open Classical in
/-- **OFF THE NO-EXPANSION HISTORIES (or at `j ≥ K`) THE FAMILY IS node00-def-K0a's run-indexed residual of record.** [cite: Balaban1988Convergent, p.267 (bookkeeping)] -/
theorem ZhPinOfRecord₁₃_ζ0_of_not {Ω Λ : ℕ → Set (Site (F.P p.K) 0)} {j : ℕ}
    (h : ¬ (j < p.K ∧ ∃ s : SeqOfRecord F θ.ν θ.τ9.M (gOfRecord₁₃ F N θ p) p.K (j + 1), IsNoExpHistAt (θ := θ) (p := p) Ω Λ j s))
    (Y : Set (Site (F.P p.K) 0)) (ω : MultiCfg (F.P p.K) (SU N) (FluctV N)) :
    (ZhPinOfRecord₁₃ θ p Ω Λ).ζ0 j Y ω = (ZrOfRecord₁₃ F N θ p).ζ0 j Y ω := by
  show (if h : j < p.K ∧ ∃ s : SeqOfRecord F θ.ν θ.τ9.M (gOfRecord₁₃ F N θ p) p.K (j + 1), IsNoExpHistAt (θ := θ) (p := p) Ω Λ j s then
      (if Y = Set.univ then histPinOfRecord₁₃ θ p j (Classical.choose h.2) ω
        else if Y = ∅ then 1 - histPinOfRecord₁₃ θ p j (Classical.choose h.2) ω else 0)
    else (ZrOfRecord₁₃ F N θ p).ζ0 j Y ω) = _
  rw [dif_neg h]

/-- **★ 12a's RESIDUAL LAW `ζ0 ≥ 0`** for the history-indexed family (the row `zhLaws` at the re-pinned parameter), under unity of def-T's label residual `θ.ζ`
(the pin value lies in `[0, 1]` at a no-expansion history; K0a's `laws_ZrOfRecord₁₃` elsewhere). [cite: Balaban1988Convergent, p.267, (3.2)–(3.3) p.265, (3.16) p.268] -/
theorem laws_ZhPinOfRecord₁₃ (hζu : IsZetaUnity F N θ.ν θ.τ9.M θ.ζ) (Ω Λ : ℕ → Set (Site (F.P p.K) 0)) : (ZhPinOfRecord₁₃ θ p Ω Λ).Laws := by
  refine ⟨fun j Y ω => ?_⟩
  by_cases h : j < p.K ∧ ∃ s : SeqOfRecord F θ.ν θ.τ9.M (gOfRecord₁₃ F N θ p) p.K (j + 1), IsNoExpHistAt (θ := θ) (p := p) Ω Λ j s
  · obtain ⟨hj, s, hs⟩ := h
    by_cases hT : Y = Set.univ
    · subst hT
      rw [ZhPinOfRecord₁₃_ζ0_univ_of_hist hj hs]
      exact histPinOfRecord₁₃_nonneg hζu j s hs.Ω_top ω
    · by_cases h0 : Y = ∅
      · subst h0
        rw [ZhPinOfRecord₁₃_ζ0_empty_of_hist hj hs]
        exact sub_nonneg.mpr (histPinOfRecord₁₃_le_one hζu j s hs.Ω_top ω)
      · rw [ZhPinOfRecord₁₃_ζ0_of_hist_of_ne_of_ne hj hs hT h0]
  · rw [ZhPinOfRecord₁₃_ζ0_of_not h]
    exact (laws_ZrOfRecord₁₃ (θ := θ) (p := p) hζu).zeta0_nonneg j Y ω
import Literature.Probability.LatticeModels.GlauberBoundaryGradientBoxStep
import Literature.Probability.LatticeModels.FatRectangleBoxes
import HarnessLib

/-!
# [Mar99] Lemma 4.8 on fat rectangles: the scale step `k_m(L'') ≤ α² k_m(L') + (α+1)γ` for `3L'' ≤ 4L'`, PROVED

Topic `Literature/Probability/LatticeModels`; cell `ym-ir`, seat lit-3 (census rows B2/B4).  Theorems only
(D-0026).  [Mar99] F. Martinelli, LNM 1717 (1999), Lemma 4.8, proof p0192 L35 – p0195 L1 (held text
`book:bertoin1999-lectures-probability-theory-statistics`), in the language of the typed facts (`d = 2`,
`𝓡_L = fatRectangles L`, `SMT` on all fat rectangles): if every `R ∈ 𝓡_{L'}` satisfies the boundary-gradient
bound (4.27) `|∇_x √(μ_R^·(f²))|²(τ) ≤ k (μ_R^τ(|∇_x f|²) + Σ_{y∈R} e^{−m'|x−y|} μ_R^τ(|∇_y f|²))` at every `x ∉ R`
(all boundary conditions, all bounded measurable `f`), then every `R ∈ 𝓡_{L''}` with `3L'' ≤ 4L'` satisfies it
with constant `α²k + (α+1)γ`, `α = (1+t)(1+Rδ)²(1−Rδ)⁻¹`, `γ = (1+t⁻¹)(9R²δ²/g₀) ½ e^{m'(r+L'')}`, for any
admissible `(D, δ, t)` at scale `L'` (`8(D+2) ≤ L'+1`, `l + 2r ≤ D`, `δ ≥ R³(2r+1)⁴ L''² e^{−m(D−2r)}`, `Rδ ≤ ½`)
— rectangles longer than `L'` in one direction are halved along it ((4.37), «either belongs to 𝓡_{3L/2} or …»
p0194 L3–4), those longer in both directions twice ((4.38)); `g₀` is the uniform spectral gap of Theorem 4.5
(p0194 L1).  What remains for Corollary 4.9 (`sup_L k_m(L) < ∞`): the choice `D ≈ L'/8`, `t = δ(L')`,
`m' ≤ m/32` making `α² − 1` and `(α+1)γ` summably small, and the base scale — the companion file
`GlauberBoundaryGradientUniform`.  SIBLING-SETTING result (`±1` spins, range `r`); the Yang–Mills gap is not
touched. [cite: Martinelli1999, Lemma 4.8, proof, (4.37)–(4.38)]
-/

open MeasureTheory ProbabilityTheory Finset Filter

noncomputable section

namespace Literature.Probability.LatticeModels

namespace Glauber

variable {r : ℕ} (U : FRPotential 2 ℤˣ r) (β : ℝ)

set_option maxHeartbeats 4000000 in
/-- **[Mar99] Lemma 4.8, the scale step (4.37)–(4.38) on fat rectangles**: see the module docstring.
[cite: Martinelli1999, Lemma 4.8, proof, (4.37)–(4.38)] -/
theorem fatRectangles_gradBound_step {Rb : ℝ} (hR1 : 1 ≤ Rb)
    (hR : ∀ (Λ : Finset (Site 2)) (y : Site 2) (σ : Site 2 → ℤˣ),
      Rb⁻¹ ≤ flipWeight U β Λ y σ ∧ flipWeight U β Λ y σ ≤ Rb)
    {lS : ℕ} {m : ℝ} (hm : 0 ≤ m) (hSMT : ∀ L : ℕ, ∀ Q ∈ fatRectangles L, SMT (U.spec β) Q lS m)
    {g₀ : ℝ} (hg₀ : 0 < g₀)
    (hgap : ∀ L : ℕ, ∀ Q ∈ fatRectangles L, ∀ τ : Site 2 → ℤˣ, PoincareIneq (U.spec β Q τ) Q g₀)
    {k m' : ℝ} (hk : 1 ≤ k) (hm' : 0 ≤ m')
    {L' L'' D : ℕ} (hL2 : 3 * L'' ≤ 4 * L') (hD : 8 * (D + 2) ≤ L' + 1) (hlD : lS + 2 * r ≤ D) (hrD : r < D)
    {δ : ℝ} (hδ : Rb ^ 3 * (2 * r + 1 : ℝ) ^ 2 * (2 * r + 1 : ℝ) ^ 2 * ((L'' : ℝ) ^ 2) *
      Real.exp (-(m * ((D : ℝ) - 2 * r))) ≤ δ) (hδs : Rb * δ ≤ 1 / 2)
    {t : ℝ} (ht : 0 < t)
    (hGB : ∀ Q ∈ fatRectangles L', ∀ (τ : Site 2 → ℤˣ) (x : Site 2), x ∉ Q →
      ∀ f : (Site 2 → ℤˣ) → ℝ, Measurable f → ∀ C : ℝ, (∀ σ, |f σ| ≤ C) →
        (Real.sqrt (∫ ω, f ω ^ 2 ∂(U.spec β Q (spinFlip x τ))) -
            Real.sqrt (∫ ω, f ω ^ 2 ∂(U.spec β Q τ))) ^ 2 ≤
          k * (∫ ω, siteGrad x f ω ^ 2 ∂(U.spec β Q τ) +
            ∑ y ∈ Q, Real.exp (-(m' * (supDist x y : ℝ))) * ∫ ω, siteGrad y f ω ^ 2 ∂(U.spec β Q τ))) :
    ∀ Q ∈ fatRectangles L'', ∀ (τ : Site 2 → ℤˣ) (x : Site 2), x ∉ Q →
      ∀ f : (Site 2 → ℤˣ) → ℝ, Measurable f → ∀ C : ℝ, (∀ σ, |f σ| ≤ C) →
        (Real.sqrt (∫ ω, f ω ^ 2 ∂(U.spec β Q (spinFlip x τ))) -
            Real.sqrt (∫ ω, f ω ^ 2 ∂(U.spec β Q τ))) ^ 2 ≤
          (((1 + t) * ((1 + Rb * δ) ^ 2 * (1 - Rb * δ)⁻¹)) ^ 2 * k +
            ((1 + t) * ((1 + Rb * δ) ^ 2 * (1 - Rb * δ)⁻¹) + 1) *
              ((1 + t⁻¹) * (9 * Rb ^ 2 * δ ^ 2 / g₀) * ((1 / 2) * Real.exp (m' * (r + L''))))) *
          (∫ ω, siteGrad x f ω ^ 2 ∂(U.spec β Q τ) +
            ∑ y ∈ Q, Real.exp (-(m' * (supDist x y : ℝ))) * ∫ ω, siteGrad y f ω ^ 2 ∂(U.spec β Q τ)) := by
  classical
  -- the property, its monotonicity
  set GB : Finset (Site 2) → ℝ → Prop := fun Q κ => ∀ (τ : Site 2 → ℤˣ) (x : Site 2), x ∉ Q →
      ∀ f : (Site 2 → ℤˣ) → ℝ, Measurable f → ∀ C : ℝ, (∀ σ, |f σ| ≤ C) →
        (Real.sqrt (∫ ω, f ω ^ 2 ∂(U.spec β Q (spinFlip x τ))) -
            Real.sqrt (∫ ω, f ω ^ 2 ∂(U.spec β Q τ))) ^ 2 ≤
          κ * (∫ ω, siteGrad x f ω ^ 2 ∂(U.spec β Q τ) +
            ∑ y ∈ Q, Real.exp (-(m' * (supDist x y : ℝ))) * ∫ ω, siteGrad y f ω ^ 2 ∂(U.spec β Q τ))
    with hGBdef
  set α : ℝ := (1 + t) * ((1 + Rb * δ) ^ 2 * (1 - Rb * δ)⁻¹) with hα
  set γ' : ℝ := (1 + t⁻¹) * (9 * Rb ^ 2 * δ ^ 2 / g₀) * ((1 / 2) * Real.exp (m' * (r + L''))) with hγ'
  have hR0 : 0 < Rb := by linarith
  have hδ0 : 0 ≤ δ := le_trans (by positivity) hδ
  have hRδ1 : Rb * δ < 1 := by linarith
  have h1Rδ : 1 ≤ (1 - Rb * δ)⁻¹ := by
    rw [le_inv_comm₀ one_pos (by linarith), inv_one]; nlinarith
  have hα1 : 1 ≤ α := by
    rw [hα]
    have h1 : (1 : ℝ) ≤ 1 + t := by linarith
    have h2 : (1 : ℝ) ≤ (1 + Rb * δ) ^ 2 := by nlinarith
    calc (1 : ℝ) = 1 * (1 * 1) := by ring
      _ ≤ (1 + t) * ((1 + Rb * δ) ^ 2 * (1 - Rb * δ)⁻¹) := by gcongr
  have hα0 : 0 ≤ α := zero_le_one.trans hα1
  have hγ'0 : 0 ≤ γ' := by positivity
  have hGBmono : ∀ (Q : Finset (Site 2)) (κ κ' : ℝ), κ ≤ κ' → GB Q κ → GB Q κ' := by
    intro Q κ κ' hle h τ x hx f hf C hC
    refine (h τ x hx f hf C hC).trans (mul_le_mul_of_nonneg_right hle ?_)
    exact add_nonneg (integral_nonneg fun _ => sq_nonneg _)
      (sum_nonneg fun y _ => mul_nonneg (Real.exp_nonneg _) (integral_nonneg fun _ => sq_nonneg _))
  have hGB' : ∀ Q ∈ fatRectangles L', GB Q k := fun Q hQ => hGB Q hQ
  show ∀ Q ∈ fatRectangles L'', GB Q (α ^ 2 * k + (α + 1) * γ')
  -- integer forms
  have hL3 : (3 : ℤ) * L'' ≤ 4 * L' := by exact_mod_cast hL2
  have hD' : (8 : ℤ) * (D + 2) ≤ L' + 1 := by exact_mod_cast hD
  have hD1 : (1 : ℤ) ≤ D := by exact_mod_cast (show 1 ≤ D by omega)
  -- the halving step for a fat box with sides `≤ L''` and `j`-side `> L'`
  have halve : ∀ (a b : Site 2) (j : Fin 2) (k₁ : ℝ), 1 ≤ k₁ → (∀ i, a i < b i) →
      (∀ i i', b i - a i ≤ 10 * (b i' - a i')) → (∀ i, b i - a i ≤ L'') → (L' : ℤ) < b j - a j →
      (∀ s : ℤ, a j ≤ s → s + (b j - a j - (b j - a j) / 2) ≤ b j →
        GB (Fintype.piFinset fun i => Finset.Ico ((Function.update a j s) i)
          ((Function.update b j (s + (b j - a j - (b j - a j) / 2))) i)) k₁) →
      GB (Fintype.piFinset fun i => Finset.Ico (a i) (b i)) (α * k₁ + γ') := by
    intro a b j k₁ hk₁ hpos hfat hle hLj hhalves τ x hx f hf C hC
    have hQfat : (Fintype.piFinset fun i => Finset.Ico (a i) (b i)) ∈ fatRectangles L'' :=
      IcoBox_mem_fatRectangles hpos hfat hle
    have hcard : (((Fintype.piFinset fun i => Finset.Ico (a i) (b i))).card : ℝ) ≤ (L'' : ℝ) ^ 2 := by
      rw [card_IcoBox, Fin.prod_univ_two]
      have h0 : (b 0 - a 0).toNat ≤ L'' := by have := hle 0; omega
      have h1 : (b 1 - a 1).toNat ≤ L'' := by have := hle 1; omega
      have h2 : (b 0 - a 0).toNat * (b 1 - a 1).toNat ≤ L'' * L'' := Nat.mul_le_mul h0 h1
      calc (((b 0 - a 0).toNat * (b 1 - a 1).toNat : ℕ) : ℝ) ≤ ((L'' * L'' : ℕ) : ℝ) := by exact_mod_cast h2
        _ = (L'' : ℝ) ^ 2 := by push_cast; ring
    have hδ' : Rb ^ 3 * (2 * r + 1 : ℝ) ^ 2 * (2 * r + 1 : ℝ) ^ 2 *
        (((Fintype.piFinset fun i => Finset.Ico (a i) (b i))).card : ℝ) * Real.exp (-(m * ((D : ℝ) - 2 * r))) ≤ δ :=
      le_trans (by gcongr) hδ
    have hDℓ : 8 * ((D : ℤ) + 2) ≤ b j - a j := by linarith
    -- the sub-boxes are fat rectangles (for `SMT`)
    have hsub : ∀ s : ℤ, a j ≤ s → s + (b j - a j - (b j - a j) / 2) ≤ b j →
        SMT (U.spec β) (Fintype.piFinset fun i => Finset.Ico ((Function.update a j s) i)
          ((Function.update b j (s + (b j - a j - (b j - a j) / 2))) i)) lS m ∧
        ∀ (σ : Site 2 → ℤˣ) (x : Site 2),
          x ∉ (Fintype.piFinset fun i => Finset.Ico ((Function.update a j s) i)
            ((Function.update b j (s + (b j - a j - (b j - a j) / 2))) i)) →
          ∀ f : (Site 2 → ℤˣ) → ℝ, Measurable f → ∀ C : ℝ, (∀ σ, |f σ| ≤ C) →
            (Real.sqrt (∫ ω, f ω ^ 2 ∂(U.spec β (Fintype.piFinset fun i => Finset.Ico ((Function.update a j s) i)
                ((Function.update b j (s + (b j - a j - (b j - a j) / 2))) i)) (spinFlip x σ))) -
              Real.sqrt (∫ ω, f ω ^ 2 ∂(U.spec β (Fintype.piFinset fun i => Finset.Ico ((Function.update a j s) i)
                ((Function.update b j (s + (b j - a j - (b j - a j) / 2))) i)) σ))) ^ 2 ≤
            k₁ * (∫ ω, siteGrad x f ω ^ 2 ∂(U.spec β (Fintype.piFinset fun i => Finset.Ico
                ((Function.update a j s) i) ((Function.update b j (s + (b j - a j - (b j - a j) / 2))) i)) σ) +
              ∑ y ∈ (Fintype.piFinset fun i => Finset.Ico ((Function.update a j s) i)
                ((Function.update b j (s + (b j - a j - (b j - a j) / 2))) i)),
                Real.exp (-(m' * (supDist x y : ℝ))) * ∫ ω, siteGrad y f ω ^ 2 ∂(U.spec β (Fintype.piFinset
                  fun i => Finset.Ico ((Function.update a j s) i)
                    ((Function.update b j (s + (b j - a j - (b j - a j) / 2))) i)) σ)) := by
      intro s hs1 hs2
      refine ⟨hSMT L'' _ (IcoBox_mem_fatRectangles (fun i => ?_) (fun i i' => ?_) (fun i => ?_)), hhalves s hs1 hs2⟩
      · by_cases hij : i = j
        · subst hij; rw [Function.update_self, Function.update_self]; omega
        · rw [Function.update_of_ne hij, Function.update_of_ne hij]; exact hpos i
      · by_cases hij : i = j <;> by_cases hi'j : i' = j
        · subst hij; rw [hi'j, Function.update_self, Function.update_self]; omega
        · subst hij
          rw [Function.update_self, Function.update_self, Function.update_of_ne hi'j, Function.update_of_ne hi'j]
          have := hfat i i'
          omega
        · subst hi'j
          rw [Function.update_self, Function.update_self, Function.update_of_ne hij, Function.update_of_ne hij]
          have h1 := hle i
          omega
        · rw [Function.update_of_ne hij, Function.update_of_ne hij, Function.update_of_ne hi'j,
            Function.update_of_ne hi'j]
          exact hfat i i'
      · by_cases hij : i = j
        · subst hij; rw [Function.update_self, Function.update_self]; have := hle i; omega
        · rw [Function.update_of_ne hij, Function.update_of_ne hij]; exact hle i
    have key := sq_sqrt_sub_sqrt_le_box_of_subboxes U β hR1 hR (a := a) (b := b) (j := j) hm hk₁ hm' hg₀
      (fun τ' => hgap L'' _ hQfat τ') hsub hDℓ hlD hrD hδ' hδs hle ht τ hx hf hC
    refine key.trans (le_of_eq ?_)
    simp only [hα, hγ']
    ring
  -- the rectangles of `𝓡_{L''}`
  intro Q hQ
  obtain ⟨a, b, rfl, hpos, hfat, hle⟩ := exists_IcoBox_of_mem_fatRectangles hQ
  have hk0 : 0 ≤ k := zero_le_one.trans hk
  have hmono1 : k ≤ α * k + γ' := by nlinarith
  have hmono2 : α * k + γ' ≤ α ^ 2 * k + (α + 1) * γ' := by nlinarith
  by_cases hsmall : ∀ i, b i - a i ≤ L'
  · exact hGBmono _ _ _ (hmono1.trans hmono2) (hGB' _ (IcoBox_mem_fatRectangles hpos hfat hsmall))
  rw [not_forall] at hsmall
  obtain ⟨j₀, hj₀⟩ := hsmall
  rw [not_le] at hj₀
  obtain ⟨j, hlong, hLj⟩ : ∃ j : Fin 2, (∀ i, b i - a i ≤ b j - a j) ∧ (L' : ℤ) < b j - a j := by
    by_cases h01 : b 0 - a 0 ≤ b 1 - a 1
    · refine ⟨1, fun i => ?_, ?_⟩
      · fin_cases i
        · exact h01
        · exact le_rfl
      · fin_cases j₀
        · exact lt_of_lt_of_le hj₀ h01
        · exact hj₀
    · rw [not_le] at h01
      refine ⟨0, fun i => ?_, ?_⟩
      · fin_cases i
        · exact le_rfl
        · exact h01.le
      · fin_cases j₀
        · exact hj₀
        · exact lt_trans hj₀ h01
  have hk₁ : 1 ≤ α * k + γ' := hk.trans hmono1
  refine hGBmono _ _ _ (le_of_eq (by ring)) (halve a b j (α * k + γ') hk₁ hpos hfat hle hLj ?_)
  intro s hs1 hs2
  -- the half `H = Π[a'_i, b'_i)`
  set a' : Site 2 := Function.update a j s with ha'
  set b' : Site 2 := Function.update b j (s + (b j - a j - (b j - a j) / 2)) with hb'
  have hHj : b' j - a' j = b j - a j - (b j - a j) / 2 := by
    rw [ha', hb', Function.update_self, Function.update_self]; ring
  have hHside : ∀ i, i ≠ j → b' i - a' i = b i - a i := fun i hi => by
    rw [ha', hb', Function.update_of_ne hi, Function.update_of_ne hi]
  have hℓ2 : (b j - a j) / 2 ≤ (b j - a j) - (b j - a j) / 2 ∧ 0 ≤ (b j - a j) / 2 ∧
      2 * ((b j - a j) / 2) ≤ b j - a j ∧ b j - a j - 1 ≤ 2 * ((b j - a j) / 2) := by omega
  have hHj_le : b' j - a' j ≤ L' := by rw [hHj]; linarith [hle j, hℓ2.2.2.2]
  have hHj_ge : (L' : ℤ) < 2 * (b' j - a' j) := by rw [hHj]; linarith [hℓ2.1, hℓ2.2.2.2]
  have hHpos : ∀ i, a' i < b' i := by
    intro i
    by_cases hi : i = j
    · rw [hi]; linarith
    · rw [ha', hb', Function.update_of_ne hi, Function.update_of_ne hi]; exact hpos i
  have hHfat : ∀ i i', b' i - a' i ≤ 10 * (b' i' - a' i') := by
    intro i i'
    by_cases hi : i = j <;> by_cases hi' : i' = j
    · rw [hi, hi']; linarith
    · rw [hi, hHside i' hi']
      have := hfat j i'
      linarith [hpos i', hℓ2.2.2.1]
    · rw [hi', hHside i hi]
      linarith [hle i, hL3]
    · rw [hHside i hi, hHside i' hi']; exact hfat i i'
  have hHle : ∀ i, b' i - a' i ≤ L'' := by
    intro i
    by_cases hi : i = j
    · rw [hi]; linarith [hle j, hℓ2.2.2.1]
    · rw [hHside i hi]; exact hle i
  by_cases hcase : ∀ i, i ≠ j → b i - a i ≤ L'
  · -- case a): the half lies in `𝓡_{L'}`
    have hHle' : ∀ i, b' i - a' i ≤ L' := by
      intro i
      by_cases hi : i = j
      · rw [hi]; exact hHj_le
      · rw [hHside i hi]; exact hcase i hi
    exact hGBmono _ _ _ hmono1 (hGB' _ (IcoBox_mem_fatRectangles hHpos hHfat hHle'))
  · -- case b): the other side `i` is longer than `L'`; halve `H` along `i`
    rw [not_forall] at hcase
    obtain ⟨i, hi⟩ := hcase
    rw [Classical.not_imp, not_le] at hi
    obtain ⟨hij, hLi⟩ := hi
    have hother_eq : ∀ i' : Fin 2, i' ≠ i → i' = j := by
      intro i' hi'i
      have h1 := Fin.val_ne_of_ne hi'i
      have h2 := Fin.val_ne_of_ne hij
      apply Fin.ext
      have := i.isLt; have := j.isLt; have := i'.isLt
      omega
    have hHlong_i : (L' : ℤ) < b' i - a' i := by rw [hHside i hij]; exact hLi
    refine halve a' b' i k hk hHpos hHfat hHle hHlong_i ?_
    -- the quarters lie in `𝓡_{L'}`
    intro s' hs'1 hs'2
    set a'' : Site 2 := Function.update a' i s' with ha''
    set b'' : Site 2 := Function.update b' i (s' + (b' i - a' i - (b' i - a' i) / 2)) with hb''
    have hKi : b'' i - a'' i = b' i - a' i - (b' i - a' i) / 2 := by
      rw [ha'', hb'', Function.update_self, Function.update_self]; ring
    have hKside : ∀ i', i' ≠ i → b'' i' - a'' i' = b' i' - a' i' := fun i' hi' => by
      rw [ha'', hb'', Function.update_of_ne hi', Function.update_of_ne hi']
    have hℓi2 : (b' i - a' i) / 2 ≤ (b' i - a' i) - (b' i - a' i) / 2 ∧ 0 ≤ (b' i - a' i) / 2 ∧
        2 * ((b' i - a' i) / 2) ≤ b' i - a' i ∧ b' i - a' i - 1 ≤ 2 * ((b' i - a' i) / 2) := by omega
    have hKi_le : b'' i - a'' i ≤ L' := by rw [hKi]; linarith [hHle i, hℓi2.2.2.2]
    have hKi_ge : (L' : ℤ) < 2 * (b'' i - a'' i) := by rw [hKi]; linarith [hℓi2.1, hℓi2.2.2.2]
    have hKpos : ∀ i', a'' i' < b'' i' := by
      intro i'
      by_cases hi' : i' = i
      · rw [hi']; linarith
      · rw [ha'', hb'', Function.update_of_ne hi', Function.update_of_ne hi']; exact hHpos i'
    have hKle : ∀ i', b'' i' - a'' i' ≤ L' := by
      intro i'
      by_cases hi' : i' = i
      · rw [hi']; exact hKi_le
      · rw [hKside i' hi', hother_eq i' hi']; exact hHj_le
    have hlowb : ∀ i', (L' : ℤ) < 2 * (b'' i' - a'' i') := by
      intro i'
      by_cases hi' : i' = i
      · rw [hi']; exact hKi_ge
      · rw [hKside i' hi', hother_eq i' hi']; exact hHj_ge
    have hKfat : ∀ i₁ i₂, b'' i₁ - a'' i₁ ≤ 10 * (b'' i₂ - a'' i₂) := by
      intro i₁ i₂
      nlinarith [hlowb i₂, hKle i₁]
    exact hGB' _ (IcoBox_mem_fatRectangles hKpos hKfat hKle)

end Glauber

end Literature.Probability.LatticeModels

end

━━━━━━━━

Task brief:
Restate exactly the records above from their first line through the line that holds "rw [ZhPinOfRecord₁₃_ζ0_of_not h]", please, including both and leaving out all others.

Task answer:
open Classical in
/-- **OFF THE NO-EXPANSION HISTORIES (or at `j ≥ K`) THE FAMILY IS node00-def-K0a's run-indexed residual of record.** [cite: Balaban1988Convergent, p.267 (bookkeeping)] -/
theorem ZhPinOfRecord₁₃_ζ0_of_not {Ω Λ : ℕ → Set (Site (F.P p.K) 0)} {j : ℕ}
    (h : ¬ (j < p.K ∧ ∃ s : SeqOfRecord F θ.ν θ.τ9.M (gOfRecord₁₃ F N θ p) p.K (j + 1), IsNoExpHistAt (θ := θ) (p := p) Ω Λ j s))
    (Y : Set (Site (F.P p.K) 0)) (ω : MultiCfg (F.P p.K) (SU N) (FluctV N)) :
    (ZhPinOfRecord₁₃ θ p Ω Λ).ζ0 j Y ω = (ZrOfRecord₁₃ F N θ p).ζ0 j Y ω := by
  show (if h : j < p.K ∧ ∃ s : SeqOfRecord F θ.ν θ.τ9.M (gOfRecord₁₃ F N θ p) p.K (j + 1), IsNoExpHistAt (θ := θ) (p := p) Ω Λ j s then
      (if Y = Set.univ then histPinOfRecord₁₃ θ p j (Classical.choose h.2) ω
        else if Y = ∅ then 1 - histPinOfRecord₁₃ θ p j (Classical.choose h.2) ω else 0)
    else (ZrOfRecord₁₃ F N θ p).ζ0 j Y ω) = _
  rw [dif_neg h]

/-- **★ 12a's RESIDUAL LAW `ζ0 ≥ 0`** for the history-indexed family (the row `zhLaws` at the re-pinned parameter), under unity of def-T's label residual `θ.ζ`
(the pin value lies in `[0, 1]` at a no-expansion history; K0a's `laws_ZrOfRecord₁₃` elsewhere). [cite: Balaban1988Convergent, p.267, (3.2)–(3.3) p.265, (3.16) p.268] -/
theorem laws_ZhPinOfRecord₁₃ (hζu : IsZetaUnity F N θ.ν θ.τ9.M θ.ζ) (Ω Λ : ℕ → Set (Site (F.P p.K) 0)) : (ZhPinOfRecord₁₃ θ p Ω Λ).Laws := by
  refine ⟨fun j Y ω => ?_⟩
  by_cases h : j < p.K ∧ ∃ s : SeqOfRecord F θ.ν θ.τ9.M (gOfRecord₁₃ F N θ p) p.K (j + 1), IsNoExpHistAt (θ := θ) (p := p) Ω Λ j s
  · obtain ⟨hj, s, hs⟩ := h
    by_cases hT : Y = Set.univ
    · subst hT
      rw [ZhPinOfRecord₁₃_ζ0_univ_of_hist hj hs]
      exact histPinOfRecord₁₃_nonneg hζu j s hs.Ω_top ω
    · by_cases h0 : Y = ∅
      · subst h0
        rw [ZhPinOfRecord₁₃_ζ0_empty_of_hist hj hs]
        exact sub_nonneg.mpr (histPinOfRecord₁₃_le_one hζu j s hs.Ω_top ω)
      · rw [ZhPinOfRecord₁₃_ζ0_of_hist_of_ne_of_ne hj hs hT h0]
  · rw [ZhPinOfRecord₁₃_ζ0_of_not h]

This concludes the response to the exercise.